------ Information given

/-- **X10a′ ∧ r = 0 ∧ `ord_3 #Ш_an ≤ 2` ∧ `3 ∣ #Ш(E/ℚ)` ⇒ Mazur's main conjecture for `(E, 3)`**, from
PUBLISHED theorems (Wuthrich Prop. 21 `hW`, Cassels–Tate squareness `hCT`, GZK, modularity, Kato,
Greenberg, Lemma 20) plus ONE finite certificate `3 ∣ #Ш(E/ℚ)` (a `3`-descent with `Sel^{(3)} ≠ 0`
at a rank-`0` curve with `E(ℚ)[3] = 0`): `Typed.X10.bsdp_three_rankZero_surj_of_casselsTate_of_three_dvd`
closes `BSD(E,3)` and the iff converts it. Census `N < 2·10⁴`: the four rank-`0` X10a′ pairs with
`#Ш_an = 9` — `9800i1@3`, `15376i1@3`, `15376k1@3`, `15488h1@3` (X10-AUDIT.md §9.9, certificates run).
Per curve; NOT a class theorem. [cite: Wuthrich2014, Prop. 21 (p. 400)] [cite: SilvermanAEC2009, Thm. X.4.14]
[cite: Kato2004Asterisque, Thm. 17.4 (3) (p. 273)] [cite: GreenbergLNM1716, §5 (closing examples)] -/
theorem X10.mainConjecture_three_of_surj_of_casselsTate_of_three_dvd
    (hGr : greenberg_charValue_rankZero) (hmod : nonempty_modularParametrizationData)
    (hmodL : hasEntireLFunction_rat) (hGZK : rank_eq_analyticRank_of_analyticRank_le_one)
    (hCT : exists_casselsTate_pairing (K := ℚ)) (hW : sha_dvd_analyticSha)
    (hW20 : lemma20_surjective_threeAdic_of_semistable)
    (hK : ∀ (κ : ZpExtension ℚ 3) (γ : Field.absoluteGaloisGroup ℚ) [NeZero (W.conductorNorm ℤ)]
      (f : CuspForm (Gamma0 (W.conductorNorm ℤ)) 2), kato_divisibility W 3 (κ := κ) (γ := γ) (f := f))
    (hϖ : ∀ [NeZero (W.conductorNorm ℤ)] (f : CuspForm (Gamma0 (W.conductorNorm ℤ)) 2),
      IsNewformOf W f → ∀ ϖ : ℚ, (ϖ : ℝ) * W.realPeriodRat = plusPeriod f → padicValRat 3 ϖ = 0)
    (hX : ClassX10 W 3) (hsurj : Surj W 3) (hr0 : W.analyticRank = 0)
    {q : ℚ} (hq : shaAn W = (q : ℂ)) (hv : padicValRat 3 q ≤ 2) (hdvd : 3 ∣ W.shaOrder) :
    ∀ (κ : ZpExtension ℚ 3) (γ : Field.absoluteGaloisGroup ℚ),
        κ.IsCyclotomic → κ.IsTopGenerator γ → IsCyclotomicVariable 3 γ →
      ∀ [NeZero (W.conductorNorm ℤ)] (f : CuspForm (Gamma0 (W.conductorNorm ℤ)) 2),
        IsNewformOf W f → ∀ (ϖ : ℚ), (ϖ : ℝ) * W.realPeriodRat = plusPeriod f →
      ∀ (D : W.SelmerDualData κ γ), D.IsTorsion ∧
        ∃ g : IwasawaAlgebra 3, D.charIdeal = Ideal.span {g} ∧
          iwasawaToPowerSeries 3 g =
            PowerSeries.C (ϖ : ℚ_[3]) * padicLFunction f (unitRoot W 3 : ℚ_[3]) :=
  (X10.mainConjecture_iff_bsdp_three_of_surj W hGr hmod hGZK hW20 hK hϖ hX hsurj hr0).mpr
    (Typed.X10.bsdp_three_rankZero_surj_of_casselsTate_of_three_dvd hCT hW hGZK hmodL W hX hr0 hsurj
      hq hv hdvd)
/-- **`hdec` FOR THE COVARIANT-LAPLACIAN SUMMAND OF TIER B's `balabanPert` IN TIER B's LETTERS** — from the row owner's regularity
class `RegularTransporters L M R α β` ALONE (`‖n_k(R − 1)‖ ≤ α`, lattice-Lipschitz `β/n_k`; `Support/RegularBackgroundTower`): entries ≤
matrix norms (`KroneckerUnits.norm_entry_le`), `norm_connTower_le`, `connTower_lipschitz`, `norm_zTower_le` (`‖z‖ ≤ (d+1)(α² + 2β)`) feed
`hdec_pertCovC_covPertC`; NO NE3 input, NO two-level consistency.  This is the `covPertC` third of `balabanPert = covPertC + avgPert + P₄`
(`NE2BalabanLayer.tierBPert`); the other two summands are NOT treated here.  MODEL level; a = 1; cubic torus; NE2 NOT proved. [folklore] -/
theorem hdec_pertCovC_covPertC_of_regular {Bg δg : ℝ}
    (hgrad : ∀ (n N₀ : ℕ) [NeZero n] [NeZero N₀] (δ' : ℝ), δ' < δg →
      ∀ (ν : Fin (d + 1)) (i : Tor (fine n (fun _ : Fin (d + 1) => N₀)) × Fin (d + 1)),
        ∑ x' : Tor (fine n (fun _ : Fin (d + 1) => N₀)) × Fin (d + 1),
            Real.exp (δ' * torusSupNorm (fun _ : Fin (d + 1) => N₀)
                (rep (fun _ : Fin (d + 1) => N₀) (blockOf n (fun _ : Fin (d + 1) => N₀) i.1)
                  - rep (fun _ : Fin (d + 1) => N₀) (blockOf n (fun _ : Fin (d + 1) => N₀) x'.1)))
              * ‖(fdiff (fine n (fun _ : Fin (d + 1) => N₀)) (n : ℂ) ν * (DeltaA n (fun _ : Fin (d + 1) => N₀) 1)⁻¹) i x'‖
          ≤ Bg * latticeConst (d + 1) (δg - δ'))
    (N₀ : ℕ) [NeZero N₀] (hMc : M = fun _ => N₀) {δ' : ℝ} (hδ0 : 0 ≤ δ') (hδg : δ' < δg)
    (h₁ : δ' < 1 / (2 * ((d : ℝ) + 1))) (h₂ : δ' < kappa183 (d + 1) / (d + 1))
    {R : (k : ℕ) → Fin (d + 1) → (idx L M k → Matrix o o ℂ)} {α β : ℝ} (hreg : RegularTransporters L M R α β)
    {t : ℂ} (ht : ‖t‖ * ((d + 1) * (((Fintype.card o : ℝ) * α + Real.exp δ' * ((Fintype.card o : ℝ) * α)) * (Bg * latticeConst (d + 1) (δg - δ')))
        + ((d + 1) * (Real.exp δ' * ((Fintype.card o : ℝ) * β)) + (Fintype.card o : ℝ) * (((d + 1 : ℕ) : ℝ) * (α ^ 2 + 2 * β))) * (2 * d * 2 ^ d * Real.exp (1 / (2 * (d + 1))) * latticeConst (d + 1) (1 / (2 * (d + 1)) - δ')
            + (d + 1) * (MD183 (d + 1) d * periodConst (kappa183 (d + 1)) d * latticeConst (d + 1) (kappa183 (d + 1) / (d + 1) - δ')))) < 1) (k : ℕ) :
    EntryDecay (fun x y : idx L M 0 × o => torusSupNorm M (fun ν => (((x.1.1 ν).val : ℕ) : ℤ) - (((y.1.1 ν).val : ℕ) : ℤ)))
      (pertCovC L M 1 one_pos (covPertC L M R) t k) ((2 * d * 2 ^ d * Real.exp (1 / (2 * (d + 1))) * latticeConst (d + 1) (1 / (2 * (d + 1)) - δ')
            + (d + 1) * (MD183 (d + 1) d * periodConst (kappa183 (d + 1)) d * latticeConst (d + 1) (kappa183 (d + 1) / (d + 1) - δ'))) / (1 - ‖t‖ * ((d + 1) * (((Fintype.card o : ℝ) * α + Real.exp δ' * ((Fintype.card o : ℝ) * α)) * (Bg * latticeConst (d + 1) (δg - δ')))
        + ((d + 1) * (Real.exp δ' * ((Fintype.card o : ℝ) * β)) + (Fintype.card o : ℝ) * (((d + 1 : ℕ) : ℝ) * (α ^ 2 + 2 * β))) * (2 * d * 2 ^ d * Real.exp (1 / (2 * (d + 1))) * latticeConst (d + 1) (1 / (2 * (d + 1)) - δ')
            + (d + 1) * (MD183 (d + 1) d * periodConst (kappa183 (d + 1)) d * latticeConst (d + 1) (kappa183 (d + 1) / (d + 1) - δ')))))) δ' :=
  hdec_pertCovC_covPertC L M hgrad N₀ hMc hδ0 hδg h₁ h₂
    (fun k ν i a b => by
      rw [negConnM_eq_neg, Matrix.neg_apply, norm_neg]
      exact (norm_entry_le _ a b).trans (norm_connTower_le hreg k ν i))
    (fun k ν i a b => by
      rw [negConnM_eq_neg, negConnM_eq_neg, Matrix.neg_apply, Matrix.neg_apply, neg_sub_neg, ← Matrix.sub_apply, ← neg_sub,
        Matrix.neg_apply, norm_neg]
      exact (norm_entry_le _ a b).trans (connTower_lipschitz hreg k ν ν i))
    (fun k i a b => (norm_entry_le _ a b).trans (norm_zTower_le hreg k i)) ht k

------------
------ Information given

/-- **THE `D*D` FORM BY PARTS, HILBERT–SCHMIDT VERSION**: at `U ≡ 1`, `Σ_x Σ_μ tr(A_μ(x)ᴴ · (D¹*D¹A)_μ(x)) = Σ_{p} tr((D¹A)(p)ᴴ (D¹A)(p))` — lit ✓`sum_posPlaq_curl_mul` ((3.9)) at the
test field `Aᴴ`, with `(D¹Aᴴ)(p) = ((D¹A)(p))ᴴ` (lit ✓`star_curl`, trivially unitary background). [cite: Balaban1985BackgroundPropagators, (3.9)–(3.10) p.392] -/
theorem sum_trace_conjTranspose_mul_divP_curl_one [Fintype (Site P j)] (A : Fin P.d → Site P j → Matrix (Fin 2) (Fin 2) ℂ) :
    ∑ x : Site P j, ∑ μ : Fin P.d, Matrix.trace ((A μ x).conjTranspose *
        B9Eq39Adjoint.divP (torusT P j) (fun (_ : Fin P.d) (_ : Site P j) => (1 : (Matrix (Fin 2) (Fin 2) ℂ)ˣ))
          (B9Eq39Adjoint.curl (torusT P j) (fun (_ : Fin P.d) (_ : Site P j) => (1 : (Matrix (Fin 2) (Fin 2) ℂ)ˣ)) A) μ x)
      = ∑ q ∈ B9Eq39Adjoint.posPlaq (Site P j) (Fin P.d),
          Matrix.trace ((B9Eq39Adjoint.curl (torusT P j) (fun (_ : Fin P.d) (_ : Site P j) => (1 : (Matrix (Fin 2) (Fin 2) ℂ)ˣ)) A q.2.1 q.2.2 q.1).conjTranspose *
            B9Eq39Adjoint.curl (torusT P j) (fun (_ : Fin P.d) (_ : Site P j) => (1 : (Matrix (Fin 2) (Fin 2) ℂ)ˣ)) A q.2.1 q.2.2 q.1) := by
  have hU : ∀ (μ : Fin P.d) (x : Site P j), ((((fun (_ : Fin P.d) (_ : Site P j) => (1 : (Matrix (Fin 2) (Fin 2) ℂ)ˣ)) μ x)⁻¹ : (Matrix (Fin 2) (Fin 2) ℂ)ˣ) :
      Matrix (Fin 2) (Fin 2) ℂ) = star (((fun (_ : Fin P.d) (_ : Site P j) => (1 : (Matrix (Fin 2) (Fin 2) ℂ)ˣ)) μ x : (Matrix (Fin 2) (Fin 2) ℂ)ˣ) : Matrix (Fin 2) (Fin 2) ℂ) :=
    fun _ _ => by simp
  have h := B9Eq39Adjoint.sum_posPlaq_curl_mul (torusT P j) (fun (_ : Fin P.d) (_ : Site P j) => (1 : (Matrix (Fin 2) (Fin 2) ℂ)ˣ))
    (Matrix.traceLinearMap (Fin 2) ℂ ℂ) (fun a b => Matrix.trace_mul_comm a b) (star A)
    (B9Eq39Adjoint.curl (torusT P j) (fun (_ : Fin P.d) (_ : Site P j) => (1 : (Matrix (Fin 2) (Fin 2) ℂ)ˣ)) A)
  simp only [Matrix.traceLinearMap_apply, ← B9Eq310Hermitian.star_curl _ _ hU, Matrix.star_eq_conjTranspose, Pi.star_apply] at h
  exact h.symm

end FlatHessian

------------
------ Information given

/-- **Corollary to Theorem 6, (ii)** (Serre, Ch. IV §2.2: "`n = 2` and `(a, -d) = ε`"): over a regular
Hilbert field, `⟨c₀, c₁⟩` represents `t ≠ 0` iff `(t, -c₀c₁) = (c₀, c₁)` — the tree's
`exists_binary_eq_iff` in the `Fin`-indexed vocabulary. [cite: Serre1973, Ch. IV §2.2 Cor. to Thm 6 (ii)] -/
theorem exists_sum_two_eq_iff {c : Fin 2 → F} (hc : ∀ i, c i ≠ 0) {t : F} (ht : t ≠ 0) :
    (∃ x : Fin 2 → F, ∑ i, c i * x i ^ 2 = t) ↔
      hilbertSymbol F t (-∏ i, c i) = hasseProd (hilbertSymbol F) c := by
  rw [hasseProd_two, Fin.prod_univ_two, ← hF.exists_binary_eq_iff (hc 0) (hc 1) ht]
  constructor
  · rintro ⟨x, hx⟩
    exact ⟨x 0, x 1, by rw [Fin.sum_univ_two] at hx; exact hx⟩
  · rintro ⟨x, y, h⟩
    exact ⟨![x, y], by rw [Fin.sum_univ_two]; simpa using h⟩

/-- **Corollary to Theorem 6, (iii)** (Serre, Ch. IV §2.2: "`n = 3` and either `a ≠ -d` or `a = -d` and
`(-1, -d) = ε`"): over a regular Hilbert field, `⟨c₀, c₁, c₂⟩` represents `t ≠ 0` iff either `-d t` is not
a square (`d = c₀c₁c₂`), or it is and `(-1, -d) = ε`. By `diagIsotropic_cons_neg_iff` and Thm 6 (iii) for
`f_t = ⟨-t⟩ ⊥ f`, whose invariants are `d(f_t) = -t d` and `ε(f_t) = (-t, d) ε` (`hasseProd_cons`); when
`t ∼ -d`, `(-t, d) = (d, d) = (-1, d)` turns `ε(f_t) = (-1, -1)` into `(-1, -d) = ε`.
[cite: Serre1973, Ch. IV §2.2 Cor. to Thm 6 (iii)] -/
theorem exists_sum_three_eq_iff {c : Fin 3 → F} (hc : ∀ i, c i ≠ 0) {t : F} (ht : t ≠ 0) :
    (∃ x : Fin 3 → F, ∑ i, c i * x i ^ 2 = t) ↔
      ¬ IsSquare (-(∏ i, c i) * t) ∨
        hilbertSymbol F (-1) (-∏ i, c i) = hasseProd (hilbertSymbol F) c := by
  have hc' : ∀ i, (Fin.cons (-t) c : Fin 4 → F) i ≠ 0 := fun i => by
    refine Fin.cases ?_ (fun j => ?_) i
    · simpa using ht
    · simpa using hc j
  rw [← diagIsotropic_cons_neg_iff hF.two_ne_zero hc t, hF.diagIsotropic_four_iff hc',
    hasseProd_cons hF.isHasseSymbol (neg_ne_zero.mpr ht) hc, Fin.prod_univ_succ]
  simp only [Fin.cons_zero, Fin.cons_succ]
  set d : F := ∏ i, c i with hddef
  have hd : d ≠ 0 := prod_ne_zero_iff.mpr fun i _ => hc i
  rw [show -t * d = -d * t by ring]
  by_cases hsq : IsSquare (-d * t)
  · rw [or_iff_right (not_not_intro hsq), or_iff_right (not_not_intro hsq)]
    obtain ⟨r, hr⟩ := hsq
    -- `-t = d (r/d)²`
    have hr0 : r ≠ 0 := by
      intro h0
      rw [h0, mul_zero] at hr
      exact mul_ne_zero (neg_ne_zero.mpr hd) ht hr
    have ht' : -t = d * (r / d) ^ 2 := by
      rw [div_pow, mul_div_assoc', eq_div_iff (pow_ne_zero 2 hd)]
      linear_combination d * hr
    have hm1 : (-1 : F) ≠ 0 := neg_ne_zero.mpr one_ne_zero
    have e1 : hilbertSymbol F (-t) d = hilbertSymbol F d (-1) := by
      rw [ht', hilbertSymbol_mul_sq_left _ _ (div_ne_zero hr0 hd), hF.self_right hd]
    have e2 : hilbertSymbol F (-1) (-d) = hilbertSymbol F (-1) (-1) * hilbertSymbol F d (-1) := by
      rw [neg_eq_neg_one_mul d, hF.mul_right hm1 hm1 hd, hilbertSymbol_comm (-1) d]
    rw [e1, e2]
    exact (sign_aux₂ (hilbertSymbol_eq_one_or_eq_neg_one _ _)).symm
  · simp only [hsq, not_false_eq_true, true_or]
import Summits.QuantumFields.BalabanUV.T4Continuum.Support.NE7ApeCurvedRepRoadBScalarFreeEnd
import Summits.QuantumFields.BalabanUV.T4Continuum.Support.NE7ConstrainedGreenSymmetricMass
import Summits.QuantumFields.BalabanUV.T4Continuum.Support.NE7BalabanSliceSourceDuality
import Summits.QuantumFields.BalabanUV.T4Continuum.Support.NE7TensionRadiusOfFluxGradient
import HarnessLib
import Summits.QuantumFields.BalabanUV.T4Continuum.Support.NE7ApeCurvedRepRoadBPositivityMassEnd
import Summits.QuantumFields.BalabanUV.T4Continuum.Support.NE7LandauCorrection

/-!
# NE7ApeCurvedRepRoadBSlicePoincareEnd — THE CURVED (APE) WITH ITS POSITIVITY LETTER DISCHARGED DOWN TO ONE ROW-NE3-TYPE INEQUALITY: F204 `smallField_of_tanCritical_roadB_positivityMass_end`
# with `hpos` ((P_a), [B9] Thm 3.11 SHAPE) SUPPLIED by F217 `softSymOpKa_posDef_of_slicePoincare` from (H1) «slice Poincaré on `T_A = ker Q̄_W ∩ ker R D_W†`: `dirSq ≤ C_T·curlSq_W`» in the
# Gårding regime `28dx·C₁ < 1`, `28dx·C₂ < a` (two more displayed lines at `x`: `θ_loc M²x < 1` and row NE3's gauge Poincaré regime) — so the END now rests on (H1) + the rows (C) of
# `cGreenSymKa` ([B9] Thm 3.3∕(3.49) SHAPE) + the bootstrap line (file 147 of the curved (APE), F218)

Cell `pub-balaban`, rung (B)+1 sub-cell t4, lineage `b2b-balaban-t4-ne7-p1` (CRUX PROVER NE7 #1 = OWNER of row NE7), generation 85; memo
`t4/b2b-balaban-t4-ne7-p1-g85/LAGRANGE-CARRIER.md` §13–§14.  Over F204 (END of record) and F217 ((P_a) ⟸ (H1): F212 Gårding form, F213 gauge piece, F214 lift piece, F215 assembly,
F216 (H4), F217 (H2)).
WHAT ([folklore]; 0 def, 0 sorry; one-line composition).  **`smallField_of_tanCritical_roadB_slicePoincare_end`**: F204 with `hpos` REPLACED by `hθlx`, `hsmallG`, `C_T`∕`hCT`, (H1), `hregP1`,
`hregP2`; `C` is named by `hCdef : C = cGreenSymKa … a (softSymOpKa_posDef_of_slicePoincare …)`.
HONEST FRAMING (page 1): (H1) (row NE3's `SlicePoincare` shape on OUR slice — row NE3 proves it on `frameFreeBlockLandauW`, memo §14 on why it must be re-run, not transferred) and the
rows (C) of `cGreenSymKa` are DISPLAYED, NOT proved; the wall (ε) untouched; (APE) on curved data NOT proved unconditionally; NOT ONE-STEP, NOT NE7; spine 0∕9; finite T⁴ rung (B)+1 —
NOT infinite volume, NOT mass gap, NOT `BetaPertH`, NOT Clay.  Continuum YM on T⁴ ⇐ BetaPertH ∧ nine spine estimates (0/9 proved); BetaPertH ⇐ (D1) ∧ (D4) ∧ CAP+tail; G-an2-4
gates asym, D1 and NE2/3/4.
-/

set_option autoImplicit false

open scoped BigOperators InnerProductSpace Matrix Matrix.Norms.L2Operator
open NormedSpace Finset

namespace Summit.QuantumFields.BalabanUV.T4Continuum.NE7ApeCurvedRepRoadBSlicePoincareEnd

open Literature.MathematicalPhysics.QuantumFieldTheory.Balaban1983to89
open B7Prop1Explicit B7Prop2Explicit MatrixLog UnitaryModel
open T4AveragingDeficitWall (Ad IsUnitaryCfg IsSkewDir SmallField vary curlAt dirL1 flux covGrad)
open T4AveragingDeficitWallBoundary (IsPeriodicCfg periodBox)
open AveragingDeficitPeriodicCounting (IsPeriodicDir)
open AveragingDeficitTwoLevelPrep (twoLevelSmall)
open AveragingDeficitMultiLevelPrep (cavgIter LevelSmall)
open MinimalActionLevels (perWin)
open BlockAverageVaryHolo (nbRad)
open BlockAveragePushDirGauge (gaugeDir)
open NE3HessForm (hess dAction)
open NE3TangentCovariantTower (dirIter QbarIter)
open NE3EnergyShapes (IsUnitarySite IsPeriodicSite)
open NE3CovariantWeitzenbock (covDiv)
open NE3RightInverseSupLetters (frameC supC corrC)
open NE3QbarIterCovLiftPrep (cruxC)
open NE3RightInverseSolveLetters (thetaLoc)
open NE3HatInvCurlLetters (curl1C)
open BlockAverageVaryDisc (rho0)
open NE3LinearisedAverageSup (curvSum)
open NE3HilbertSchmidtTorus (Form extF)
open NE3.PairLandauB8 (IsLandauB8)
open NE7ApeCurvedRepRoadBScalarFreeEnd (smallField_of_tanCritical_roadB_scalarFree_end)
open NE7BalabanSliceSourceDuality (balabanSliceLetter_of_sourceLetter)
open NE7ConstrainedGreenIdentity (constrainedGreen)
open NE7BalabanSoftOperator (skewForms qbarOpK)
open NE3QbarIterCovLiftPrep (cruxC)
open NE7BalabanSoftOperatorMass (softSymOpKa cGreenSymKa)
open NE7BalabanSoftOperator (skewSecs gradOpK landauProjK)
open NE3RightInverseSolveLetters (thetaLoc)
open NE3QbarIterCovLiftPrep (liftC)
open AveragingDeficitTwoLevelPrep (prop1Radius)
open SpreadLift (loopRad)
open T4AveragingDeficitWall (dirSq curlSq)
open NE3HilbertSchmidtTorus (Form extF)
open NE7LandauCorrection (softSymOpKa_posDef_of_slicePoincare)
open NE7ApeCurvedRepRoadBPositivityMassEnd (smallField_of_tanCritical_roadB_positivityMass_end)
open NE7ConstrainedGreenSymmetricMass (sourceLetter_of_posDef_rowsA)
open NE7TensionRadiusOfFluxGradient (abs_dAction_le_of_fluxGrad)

------------

Task description
Repeat, character for character, the lines of the material above from the line with "open NE7BalabanSoftOperatorMass (softSymOpKa" through the line with "open NE7TensionRadiusOfFluxGradient (abs_dAction_le_of_fluxGrad)".

Expected answer
open NE7BalabanSoftOperatorMass (softSymOpKa cGreenSymKa)
open NE7BalabanSoftOperator (skewSecs gradOpK landauProjK)
open NE3RightInverseSolveLetters (thetaLoc)
open NE3QbarIterCovLiftPrep (liftC)
open AveragingDeficitTwoLevelPrep (prop1Radius)
open SpreadLift (loopRad)
open T4AveragingDeficitWall (dirSq curlSq)
open NE3HilbertSchmidtTorus (Form extF)
open NE7LandauCorrection (softSymOpKa_posDef_of_slicePoincare)
open NE7ApeCurvedRepRoadBPositivityMassEnd (smallField_of_tanCritical_roadB_positivityMass_end)
open NE7ConstrainedGreenSymmetricMass (sourceLetter_of_posDef_rowsA)
open NE7TensionRadiusOfFluxGradient (abs_dAction_le_of_fluxGrad)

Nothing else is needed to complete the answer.